Give the number of lines in the listing that contain the word "uncurry", and nothing besides.

"""

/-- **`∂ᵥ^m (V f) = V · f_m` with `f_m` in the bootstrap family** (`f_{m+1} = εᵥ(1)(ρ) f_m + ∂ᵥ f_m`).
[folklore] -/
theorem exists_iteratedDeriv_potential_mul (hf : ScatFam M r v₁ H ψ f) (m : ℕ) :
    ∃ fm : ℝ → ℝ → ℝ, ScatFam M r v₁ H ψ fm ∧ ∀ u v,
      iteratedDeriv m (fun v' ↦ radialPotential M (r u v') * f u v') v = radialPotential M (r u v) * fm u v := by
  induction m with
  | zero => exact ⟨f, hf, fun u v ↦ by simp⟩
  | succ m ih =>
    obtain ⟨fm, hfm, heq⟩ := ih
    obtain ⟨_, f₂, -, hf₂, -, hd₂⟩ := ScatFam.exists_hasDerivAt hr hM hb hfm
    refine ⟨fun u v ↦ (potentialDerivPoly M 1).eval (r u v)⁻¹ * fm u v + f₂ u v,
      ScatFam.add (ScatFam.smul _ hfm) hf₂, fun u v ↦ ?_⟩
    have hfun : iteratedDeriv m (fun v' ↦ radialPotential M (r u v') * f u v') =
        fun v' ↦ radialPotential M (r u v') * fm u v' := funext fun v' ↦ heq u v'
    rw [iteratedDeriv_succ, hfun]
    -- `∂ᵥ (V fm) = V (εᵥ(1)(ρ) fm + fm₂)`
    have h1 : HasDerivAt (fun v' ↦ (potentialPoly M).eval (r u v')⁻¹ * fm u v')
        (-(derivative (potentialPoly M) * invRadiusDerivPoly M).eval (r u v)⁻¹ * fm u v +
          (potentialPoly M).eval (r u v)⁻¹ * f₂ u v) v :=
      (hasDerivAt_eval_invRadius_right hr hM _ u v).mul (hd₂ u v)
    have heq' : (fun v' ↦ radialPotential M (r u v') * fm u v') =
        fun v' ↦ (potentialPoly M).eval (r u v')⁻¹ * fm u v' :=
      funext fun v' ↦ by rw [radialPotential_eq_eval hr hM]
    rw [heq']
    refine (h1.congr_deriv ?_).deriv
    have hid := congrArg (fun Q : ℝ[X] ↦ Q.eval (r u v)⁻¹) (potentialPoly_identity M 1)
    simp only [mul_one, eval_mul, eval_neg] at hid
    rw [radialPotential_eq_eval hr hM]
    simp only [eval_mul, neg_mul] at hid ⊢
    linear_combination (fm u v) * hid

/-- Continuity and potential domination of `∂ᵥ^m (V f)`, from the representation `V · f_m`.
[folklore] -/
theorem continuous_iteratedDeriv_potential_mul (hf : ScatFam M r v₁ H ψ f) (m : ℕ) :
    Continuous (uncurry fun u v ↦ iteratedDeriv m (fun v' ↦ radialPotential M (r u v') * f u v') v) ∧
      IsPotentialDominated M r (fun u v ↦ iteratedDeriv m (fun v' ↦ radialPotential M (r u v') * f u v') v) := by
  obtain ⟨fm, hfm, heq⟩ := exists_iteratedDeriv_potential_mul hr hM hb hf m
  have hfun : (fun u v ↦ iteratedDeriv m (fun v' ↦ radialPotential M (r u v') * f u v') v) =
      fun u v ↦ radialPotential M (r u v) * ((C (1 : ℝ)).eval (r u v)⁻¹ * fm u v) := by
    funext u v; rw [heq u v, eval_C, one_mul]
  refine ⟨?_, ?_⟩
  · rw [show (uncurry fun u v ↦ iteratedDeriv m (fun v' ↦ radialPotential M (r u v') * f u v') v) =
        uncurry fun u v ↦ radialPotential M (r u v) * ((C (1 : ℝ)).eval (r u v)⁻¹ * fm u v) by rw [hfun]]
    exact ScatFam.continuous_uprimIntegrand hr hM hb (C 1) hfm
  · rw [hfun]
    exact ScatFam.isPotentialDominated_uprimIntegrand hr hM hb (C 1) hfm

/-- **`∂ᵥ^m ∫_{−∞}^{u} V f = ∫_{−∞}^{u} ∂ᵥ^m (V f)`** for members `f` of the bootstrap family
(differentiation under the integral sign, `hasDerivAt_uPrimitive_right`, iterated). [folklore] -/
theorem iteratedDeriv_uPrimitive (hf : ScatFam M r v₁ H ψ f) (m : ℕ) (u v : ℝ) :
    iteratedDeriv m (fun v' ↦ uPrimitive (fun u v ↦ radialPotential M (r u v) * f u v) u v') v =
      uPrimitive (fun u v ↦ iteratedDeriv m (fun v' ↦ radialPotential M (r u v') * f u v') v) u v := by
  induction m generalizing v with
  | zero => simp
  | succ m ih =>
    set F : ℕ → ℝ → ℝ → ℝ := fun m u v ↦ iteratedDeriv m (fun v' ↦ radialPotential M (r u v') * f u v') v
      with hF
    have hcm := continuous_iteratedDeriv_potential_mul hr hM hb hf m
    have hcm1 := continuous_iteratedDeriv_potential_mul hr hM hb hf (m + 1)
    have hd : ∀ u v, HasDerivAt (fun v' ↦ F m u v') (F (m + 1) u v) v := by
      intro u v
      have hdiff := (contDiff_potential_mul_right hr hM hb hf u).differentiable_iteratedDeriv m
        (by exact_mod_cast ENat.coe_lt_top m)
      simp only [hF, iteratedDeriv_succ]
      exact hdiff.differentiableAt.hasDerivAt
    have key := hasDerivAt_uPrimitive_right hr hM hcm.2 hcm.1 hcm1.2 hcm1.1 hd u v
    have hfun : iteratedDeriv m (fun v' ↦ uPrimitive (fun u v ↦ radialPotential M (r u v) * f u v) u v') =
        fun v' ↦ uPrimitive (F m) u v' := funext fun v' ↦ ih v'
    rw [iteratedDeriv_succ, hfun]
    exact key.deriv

"""

Response area
3